The materials decline was echoed by the remaining nine key
sectors, with energy sliding 1.7 percent and the hefty
financials group, which has considerable exposure to resource
companies, also retreating 1.7 percent.
Toronto-Dominion Bank TD.TO , fell 2.1 percent to C$51.50,
while Royal Bank of Canada RY.TO lost 1.7 percent to C$71.88.
There were 208 decliners and 37 advancers, for a 5.62-to-1
ratio on the downside. The index posted three new 52-week highs
and 11 new lows.
"This market has done this before. You really don't have to
have a major reason - once the selling starts, it accelerates.

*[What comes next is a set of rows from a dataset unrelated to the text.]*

import Mathlib

/-!
# Hecke transport — the algebraic heart of child B of `HeckeFieldOfCruxes` (stmt-Langlands-10432)

Abstract linear algebra (no automorphic content). Let `W` be a `ℂ`-vector space, `S ⊆ W` a set which is
stable under a family of `ℂ`-linear operators `L i`, and suppose that finite `ℚ`-linearly independent
families drawn from `S` are `ℂ`-linearly independent (the "injectivity interface" of the route
`RationalPeriodQuarter`: `ℂ ⊗_ℚ span_ℚ S → W` is injective). If `0 ≠ u ∈ span_ℂ S` is a simultaneous
eigenvector, `L i u = a i • u`, then all `a i` lie in ONE number field. Proof: `V := span_ℚ S` carries the
restricted `ℚ`-linear operators `T i`; `ι : ℂ ⊗_ℚ V → W`, `c ⊗ v ↦ c • v`, is injective by the interface
(expand in the basis `1 ⊗ bₖ`, `bₖ ∈ S` a `ℚ`-basis of `V`), intertwines `(T i)_ℂ` with `L i`, and its range
contains `span_ℂ S`; transporting the eigen-equations to `w := ι⁻¹ u` and applying the PROVED
descending-chain lemma `rationalEigencharacterLemma` (stmt-2809) gives the field.
-/

set_option linter.dupNamespace false

namespace Summit.Langlands.Langlands.Theorems

open TensorProduct Submodule

/-- The `ℂ`-linear evaluation map `ℂ ⊗_ℚ V → W`, `c ⊗ v ↦ c • v`, for a `ℚ`-submodule `V` of a
`ℂ`-module `W`. -/
noncomputable def hkTransportEval {W : Type} [AddCommGroup W] [Module ℂ W] [Module ℚ W] [IsScalarTower ℚ ℂ W] (V : Submodule ℚ W) :
    ℂ ⊗[ℚ] V →ₗ[ℂ] W :=
  TensorProduct.AlgebraTensorModule.lift
    { toFun := fun c => c • (V.subtype)
      map_add' := fun c₁ c₂ => by ext v; simp [add_smul]
      map_smul' := fun c c' => by ext v; simp [mul_smul] }

/-- `ι (c ⊗ v) = c • v`. -/
theorem hkTransportEval_tmul {W : Type} [AddCommGroup W] [Module ℂ W] [Module ℚ W] [IsScalarTower ℚ ℂ W] (V : Submodule ℚ W)
    (c : ℂ) (v : V) : hkTransportEval V (c ⊗ₜ[ℚ] v) = c • (v : W) := by
  simp [hkTransportEval]

/-- `ι` intertwines the base change of a restricted operator with the operator. -/
theorem hkTransportEval_baseChange {W : Type} [AddCommGroup W] [Module ℂ W] [Module ℚ W] [IsScalarTower ℚ ℂ W] (V : Submodule ℚ W)
    (L : W →ₗ[ℂ] W) (hV : ∀ x ∈ V, L x ∈ V) (x : ℂ ⊗[ℚ] V) :
    hkTransportEval V (((L.restrictScalars ℚ).restrict hV).baseChange ℂ x) =
      L (hkTransportEval V x) := by
  induction x using TensorProduct.induction_on with
  | zero => simp
  | tmul c v =>
      rw [LinearMap.baseChange_tmul, hkTransportEval_tmul, hkTransportEval_tmul, map_smul]
      rfl
  | add x y hx hy => simp [map_add, hx, hy]

/-- Injectivity of `ι` from the independence interface. -/
theorem hkTransportEval_injective {W : Type} [AddCommGroup W] [Module ℂ W] [Module ℚ W] [IsScalarTower ℚ ℂ W] (S : Set W)
    (hind : ∀ (m : ℕ) (v : Fin m → W), (∀ j, v j ∈ S) →
      LinearIndependent ℚ v → LinearIndependent ℂ v) :
    Function.Injective (hkTransportEval (span ℚ S)) := by
  classical
  set V : Submodule ℚ W := span ℚ S with hVdef
  -- a `ℚ`-basis of `V` inside `S`
  obtain ⟨b, hbS, hbspan, hblin⟩ := exists_linearIndependent ℚ S
  have hrange : Set.range (Subtype.val : b → W) = b := Subtype.range_coe
  let B₀ : Module.Basis b ℚ (span ℚ (Set.range (Subtype.val : b → W))) := Module.Basis.span hblin
  have heq : span ℚ (Set.range (Subtype.val : b → W)) = V := by rw [hrange, hbspan]
  let B : Module.Basis b ℚ V := B₀.map (LinearEquiv.ofEq _ _ heq)
  have hBval : ∀ k : b, ((B k : V) : W) = (k : W) := by
    intro k
    simp [B, B₀, Module.Basis.map_apply, Module.Basis.span_apply]
  -- the `ℂ`-basis `1 ⊗ B k` of `ℂ ⊗ V`
  let BC : Module.Basis b ℂ (ℂ ⊗[ℚ] V) := Algebra.TensorProduct.basis ℂ B
  have hBC : ∀ k, hkTransportEval V (BC k) = (k : W) := by
    intro k
    simp only [BC, Algebra.TensorProduct.basis_apply, hkTransportEval_tmul, one_smul, hBval]
  rw [injective_iff_map_eq_zero]
  intro x hx
  -- expand `x` in the basis `BC`
  have hxrepr := BC.linearCombination_repr x
  set g := BC.repr x with hg
  have hsum : hkTransportEval V x = ∑ k ∈ g.support, g k • (k : W) := by
    conv_lhs => rw [← hxrepr]
    rw [Finsupp.linearCombination_apply, Finsupp.sum, map_sum]
    refine Finset.sum_congr rfl fun k _ => ?_
    rw [map_smul, hBC]
  -- reindex the finite support by `Fin m`
  set s : Finset b := g.support with hs
  let e : s ≃ Fin s.card := s.equivFin
  let v : Fin s.card → W := fun j => ((e.symm j : s) : b)
  have hvS : ∀ j, v j ∈ S := fun j => hbS ((e.symm j : s) : b).2
  -- `ℚ`-independence of `v`: it is a subfamily of the basis `B` pushed into `W`
  have hBW : LinearIndependent ℚ (fun k : b => (k : W)) := by
    have := hblin
    simpa using this
  have hvQ : LinearIndependent ℚ v := by
    have h1 : LinearIndependent ℚ ((fun k : b => (k : W)) ∘ (fun j : Fin s.card => ((e.symm j : s) : b))) :=
      hBW.comp _ (by
        intro j₁ j₂ h
        have : (e.symm j₁ : s) = e.symm j₂ := Subtype.ext h
        simpa using this)
    exact h1
  have hvC : LinearIndependent ℂ v := hind _ v hvS hvQ
  -- the vanishing combination
  have hcomb : ∑ j, g ((e.symm j : s) : b) • v j = 0 := by
    have h1 : ∑ k ∈ s, g k • ((k : b) : W) = ∑ k : s, g (k : b) • (((k : s) : b) : W) :=
      (Finset.sum_coe_sort s (fun k : b => g k • ((k : b) : W))).symm
    have h2 : ∑ k : s, g (k : b) • (((k : s) : b) : W) = ∑ j, g ((e.symm j : s) : b) • v j :=
      Fintype.sum_equiv e _ _ (fun k => by simp only [v, Equiv.symm_apply_apply])
    rw [← h2, ← h1, ← hsum, hx]
  have hzero : ∀ j, g ((e.symm j : s) : b) = 0 := Fintype.linearIndependent_iff.1 hvC _ hcomb
  -- hence `g = 0` and `x = 0`
  have hg0 : g = 0 := by
    ext k
    by_cases hk : k ∈ s
    · have := hzero (e ⟨k, hk⟩)
      simpa using this
    · simpa [hs, Finsupp.mem_support_iff] using hk
  rw [← hxrepr, hg0, map_zero]

/-- The range of `ι` contains `span_ℂ S`. -/
theorem hkTransportEval_span_le {W : Type} [AddCommGroup W] [Module ℂ W] [Module ℚ W] [IsScalarTower ℚ ℂ W] (S : Set W) :
    span ℂ S ≤ LinearMap.range (hkTransportEval (span ℚ S)) := by
  rw [span_le]
  intro s hs
  refine ⟨(1 : ℂ) ⊗ₜ[ℚ] ⟨s, subset_span hs⟩, ?_⟩
  rw [hkTransportEval_tmul, one_smul]

/-- ABSTRACT HECKE TRANSPORT (route-independent: the descending-chain lemma of stmt-2809 —
`Theses.RationalPeriodQuarter.RationalEigencharacterLemma`, proved as
`Theorems.RationalPeriodQuarterEigencharacter.rationalEigencharacterLemma` — enters as the hypothesis `hREL`,
spelled out verbatim, so that this file imports Mathlib only). -/
theorem heckeField_of_transport
    (hREL : ∀ (V : Type) [AddCommGroup V] [Module ℚ V] (ι : Type) (T : ι → V →ₗ[ℚ] V) (a : ι → ℂ)
      (w : TensorProduct ℚ ℂ V), w ≠ 0 → (∀ i, (T i).baseChange ℂ w = a i • w) →
      ∃ E : IntermediateField ℚ ℂ, FiniteDimensional ℚ E ∧ ∀ i, a i ∈ E)
    {W : Type} [AddCommGroup W] [Module ℂ W] [Module ℚ W] [IsScalarTower ℚ ℂ W] (S : Set W) {ι : Type}
    (L : ι → W →ₗ[ℂ] W) (hLS : ∀ i, ∀ s ∈ S, L i s ∈ S)
    (hind : ∀ (m : ℕ) (v : Fin m → W), (∀ j, v j ∈ S) →
      LinearIndependent ℚ v → LinearIndependent ℂ v)
    (u : W) (hu : u ∈ span ℂ S) (hu0 : u ≠ 0) (a : ι → ℂ) (heig : ∀ i, L i u = a i • u) :
    ∃ E : IntermediateField ℚ ℂ, FiniteDimensional ℚ E ∧ ∀ i, a i ∈ E := by
  classical
  set V : Submodule ℚ W := span ℚ S with hVdef
  have hV : ∀ i, ∀ x ∈ V, L i x ∈ V := by
    intro i x hx
    refine span_induction (p := fun x _ => L i x ∈ V) ?_ ?_ ?_ ?_ hx
    · intro s hs; exact subset_span (hLS i s hs)
    · simp
    · intro x y _ _ hx hy; simpa [map_add] using V.add_mem hx hy
    · intro q x _ hx
      have : L i (q • x) = q • L i x := by
        rw [← (L i).map_smul_of_tower q x]
      rw [this]; exact V.smul_mem q hx
  let T : ι → V →ₗ[ℚ] V := fun i => ((L i).restrictScalars ℚ).restrict (hV i)
  have hinj := hkTransportEval_injective S hind
  obtain ⟨w, hw⟩ : u ∈ LinearMap.range (hkTransportEval V) := hkTransportEval_span_le S hu
  have hw0 : w ≠ 0 := by
    rintro rfl
    exact hu0 (by rw [← hw, map_zero])
  have hT : ∀ i, (T i).baseChange ℂ w = a i • w := by
    intro i
    apply hinj
    rw [hkTransportEval_baseChange V (L i) (hV i) w, map_smul, hw, heig]
  exact hREL V ι T a w hw0 hT

end Summit.Langlands.Langlands.Theorems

And the buying is the same," said David Cockfield, managing
director and portfolio manager at Northland Wealth Management.
"It's volatility and a tendency for people trying to follow
the market rather than just invest ... they jumped all over the
mining stocks."
Gold futures GCc1 fell 0.7 percent to $1,123 an ounce.
GOL/ U.S. crude CLc1 prices were down 1.8 percent to $46.17
a barrel, while Brent crude LCOc1 added 0.1 percent to
$48.97. O/R
Cockfield said if the downward volatility continues, buying
opportunities could present themselves but cautioned "Our view
is if you get caught up in volatility, you're going to lose."